Réalité virtuelle
Ce programme en réalité virtuelle plonge le spectateur dans un univers où il peut rencontrer ses interlocuteurs et écouter leurs histoires, les yeux dans les yeux. La technologie et l’éditorial du projet préfigurent les expériences audiovisuelles de demain. Elles pourraient intéresser le monde de l’événementiel.

L’avenir du reportage audiovisuel s’est installé dans les sous-sols de l’Institut du monde arabe, à Paris, jusqu’au 4 juin. Dans une vaste salle, une vingtaine de personnes, lunettes de réalité virtuelle sur les yeux et casque sur les oreilles, déambulent lentement et en silence. Ce sont les premiers spectateurs d’une expérience audiovisuelle inédite augurant sans doute ce que sera le documentaire de demain. Lancé en test en 2015, et présenté en avant-première à La Rochelle au Sunny Side of the Doc, The Enemy est aujourd’hui un «produit fini» impossible à glisser dans une case de genre.

Muni de son attirail et équipé d’un mini-ordinateur porté dans un sac à dos, je me retrouve, comme les autres spectateurs de la séance, plongé dans un univers virtuel. Contrairement à il y a deux ans, les câbles ont disparu, et je peux évoluer dans l’espace sans contrainte. Je pénètre dans une succession de trois pièces. Chacune d’elle est consacrée à un conflit, au Proche Orient, Salvador et en Afrique centrale. L’immersion est époustouflante.

Il m’interpelle de la main

Sur les murs, dans un cadre, s’affichent des photos. Ces murs résument la situation expliquée par une voix-off et présentent le portrait des deux rivaux. Justement, voici ces derniers qui pénètrent dans la pièce. Ils me frôlent presque. Les deux belligérants se placent debout, face à face, devant moi. Ils me fixent des yeux. L’un d’eux m’interpelle d’un geste de la main. Il me demande de me rapprocher de lui pour l’écouter raconter son histoire.
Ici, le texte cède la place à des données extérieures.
import Literature.Topology.FourManifolds.IntersectionFormRealPositive
import Literature.AlgebraicTopology.SingularHomology.CupProductProofs
import HarnessLib

/-!
# A non-zero real middle class gives `b⁺ ≥ 1` for one of the two orientations

For a closed connected topological manifold `X` of dimension `n = k + k` with `k` even and a
homological `ℤ`-orientation `μ`, the real cup pairing `(y, y') ↦ ⟨y ∪ y', [X]⟩` on `Hᵏ(X; ℝ)` is
symmetric (graded commutativity, Hatcher (2002), Thm. 3.11) and perfect (Poincaré duality over
`ℝ`, Prop. 3.38). A non-zero symmetric perfect form takes a non-zero value `⟨y ∪ y, [X]⟩` on some
diagonal vector (polarisation), positive for one of the two orientations `±μ`; by
`one_le_sigPos_intersectionForm_of_real` (`IntersectionFormRealPositive.lean`) that orientation
has `b⁺ ≥ 1`:

* `fundamentalClass_ne_zero_of_nontrivial` — `[X]_μ ≠ 0` over any non-trivial ring;
* `exists_cupPairing_self_ne_zero_of_field` — for `k` even and `Hᵏ(X; K) ≠ 0` (`K` a field of
  characteristic `≠ 2`, here any field with `(2 : K) ≠ 0`), some `y` has `⟨y ∪ y, [X]_K⟩ ≠ 0`;
* `exists_orientation_one_le_sigPos_of_ne_zero` — **if `Hᵏ(X; ℝ) ≠ 0` then
  `1 ≤ sigPos Q_{X, μ'}` for `μ' = μ` or `μ' = -μ`** (Milnor–Husemoller (1973), §II.2: a
  unimodular symmetric lattice of positive rank is not totally isotropic, so `b⁺ + b⁻ ≥ 1`).

Used for conjunct (i) (`∃ μ, b⁺ ≥ 1`) of
`Literature.Geometry.Symplectic.canonicalClass_sq_and_adjunction_of_symplectic_four`, where
`H²(N; ℝ) ∋ [ω] ≠ 0`. Everything is proved; no definitions, no named facts.

## References

* J. Milnor, D. Husemoller, *Symmetric Bilinear Forms*, Springer (1973), §II.2. [MilnorHusemoller1973]
* A. Hatcher, *Algebraic Topology*, CUP (2002), §3.2 Thm. 3.11; §3.3 Thm. 3.26, Prop. 3.38.
  [HatcherAT2002]
-/

noncomputable section

open Set Function Module
open Literature.AlgebraicTopology.SingularHomology Literature.Geometry.Manifold

namespace Literature.Topology.FourManifolds

variable {X : Type} [TopologicalSpace X] [T2Space X] [CompactSpace X] {k n : ℕ}
  [ChartedSpace (EuclideanSpace ℝ (Fin n)) X]

/-- The fundamental class of a closed non-empty `R`-oriented manifold is non-zero over a
non-trivial ring (it restricts to the generator `μₓ`, which corresponds to `1 ≠ 0`;
Hatcher (2002), Thm. 3.26(a)). [cite: HatcherAT2002, §3.3 Thm. 3.26(a)] -/
theorem fundamentalClass_ne_zero_of_nontrivial {R : Type} [CommRing R] [Nontrivial R] [Nonempty X]
    (μ : HomologicalOrientation R X n) : μ.fundamentalClass ≠ 0 := by
  obtain ⟨x⟩ := (inferInstance : Nonempty X)
  intro h0
  have h1 := HomologicalOrientation.isFundamentalClass_fundamentalClass_holds (R := R) (X := X) n μ x
  rw [h0, map_zero] at h1
  obtain ⟨e, he⟩ := μ.isGenerator x
  rw [← h1, map_zero] at he
  exact zero_ne_one he

/-- **A non-zero even-degree middle cohomology over a field has a class of non-zero cup square**:
for a closed `K`-oriented manifold of dimension `k + k`, `k` even, `(2 : K) ≠ 0`, if
`Hᵏ(X; K) ≠ 0` then `⟨y ∪ y, [X]⟩ ≠ 0` for some `y` — the cup pairing is symmetric (graded
commutativity, Hatcher Thm. 3.11, `cupProduct_gradedComm_holds`) and perfect (Prop. 3.38,
`isPerfPair_cupPairing_of_field_holds`), and a symmetric form vanishing on the diagonal vanishes
identically (polarisation). [cite: HatcherAT2002, §3.2 Thm. 3.11 and §3.3 Prop. 3.38] -/
theorem exists_cupPairing_self_ne_zero_of_field {K : Type} [Field K] (h2 : (2 : K) ≠ 0)
    (hk : Even k) (μ : HomologicalOrientation K X n) (h : k + k = n)
    {y₀ : singularCohomology K K X k} (hy₀ : y₀ ≠ 0) :
    ∃ y : singularCohomology K K X k, cupPairing μ h y y ≠ 0 := by
  by_contra hall
  simp only [not_exists, not_not] at hall
  have hP : (cupPairing μ h).IsPerfPair := isPerfPair_cupPairing_of_field_holds
  -- symmetry
  have hsymm : ∀ a b, cupPairing μ h a b = cupPairing μ h b a := by
    intro a b
    have hf := cupPairing_flip (cupProduct_gradedComm_holds K X) μ h h
    rw [Even.neg_one_pow (hk.mul_right k), one_smul] at hf
    have := LinearMap.congr_fun (LinearMap.congr_fun hf b) a
    rwa [LinearMap.flip_apply] at this
  -- polarisation: the pairing vanishes identically
  have hzero : ∀ a b, cupPairing μ h a b = 0 := by
    intro a b
    have hab := hall (a + b)
    simp only [map_add, LinearMap.add_apply, hall a, hall b, hsymm b a, zero_add, add_zero] at hab
    have h2ab : (2 : K) * cupPairing μ h a b = 0 := by rw [two_mul]; exact hab
    exact (mul_eq_zero.1 h2ab).resolve_left h2
  have hy : cupPairing μ h y₀ = 0 := LinearMap.ext fun b ↦ by rw [hzero, LinearMap.zero_apply]
  exact hy₀ (hP.bijective_left.1 (hy.trans (map_zero _).symm))

variable [ConnectedSpace X]

/-- **A non-zero real middle class gives `b⁺ ≥ 1` for one of the two orientations.** For a closed
connected topological manifold of dimension `k + k`, `k` even, with a `ℤ`-orientation `μ`: if
`Hᵏ(X; ℝ) ≠ 0` then `1 ≤ sigPos Q_{X, μ'}` for some `ℤ`-orientation `μ'` (`= ±μ`). Proof: by
`exists_cupPairing_self_ne_zero_of_field` for the `ℝ`-orientation `μ ⊗ 1`, some `y` has
`⟨y ∪ y, [X]_{μ ⊗ 1}⟩ ≠ 0`; `[X]_{μ ⊗ 1}` is a (non-zero) multiple of `[X]_μ ⊗ 1` (both span the
line `Hₙ(X; ℝ)`), so `⟨y ∪ y, [X]_μ ⊗ 1⟩ ≠ 0`, positive for `μ` or for `-μ` (`[X]_{-μ} = -[X]_μ`);
conclude by `one_le_sigPos_intersectionForm_of_real`. Milnor–Husemoller (1973), §II.2 (a
unimodular lattice of positive rank has `b⁺ + b⁻ = rank ≥ 1`). [cite: MilnorHusemoller1973, §II.2] -/
theorem exists_orientation_one_le_sigPos_of_ne_zero (hk : Even k) (μ : HomologicalOrientation ℤ X n)
    (h : k + k = n) {y₀ : singularCohomology ℝ ℝ X k} (hy₀ : y₀ ≠ 0) :
    ∃ μ' : HomologicalOrientation ℤ X n, 1 ≤ sigPos (intersectionForm h μ').toQuadraticMap := by
  set μR : HomologicalOrientation ℝ X n := μ.toCoeff ℝ
  obtain ⟨y, hy⟩ := exists_cupPairing_self_ne_zero_of_field (K := ℝ) two_ne_zero hk μR h hy₀
  rw [cupPairing_apply] at hy
  -- `[X]_{μ ⊗ 1} = r • ([X]_μ ⊗ 1)`
  obtain ⟨r, hr⟩ := exists_eq_smul_coeffChange_fundamentalClass ℝ μ μR.fundamentalClass
  rw [hr, map_smul, smul_eq_mul] at hy
  have hne : kroneckerPairing ℝ ℝ X n (cupProduct h y y)
      (singularHomology.coeffChange X (algebraMap ℤ ℝ : ℤ →+* ℝ).toAddMonoidHom n μ.fundamentalClass) ≠ 0 :=
    fun h0 ↦ hy (by rw [h0, mul_zero])
  rcases lt_or_gt_of_ne hne with hneg | hpos
  · refine ⟨-μ, one_le_sigPos_intersectionForm_of_real (-μ) h (y := y) ?_⟩
    rw [HomologicalOrientation.fundamentalClass_neg_holds (R := ℤ) (X := X) n μ, map_neg, map_neg]
    exact neg_pos.2 hneg
  · exact ⟨μ, one_le_sigPos_intersectionForm_of_real μ h hpos⟩

end Literature.Topology.FourManifolds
Bluffant.

L’histoire se répète ainsi dans les deux autres pièces. Je peux circuler librement, tourner autour des combattants, regarder leurs tatouages de près. Toutefois, un panneau interdit s’affiche devant moi s’il me vient l’idée de sortir du cadre virtuel ou de quitter les lieux avant la fin de l’expérience. Les autres spectateurs sont représentés par des silhouettes. Pratique pour ne pas se rentrer dedans. L’expérience est incroyable, et les discours de ces hommes deviennent terriblement poignants.

Initié et financé par le pôle Nouvelles écritures de France Télévisions, The Enemy est l’aboutissement d’un long travail éditorial et technique. Cette «expérience» préfigure peut-être ce que sera l’audiovisuel demain. «Nous ne sommes pas dans l’avenir de l’audiovisuel, mais dans l’exploration de certaines solutions pour l’avenir, affirme Antonin Lhôte, chef de projet Nouvelles écritures chez France Télévisions. Il s’agit de vérifier comment les innovations technologiques peuvent être un progrès pour la narration et un vecteur d’émotion». 

Dupliquer cette technologie

Camera Lucida, producteur délégué de The Enemy est dans la même réflexion. Mais, comme la petite société a aussi pris les risques financiers, elle explore également les modèles économiques. Le projet The Enemy devrait «largement» dépasser le million d’euros. «Nous sommes loin des standards de la réalité virtuelle, reconnait Chloé Jarry, patronne des nouveaux médias chez Camera Lucida. Nous regardons évidemment aujourd’hui comment dupliquer cette technologie».

Après avoir ouvert le financement à des institutions canadiennes, la société de production va tenter d’équilibrer son budget grâce aux expositions. Une fois la présentation à l’Institut du monde arabe terminée, The Enemy voyagera aux Etats-Unis, à Boston, puis au Canada. Camera Lucida compte aussi fructifier le savoir-faire qu’elle détient aujourd’hui dans l’expérience immersive. «Nous pouvons envisager des coproductions d’autres expositions utilisant cette technologie», indique Chloé Jarry qui ne ferme pas la porte à d’éventuelles opérations événementielles avec des annonceurs. «Notre cœur de métier est la narration et des projets éditoriaux, mais si des marques viennent nous voir, nous discuterons avec eux», affirme-t-elle.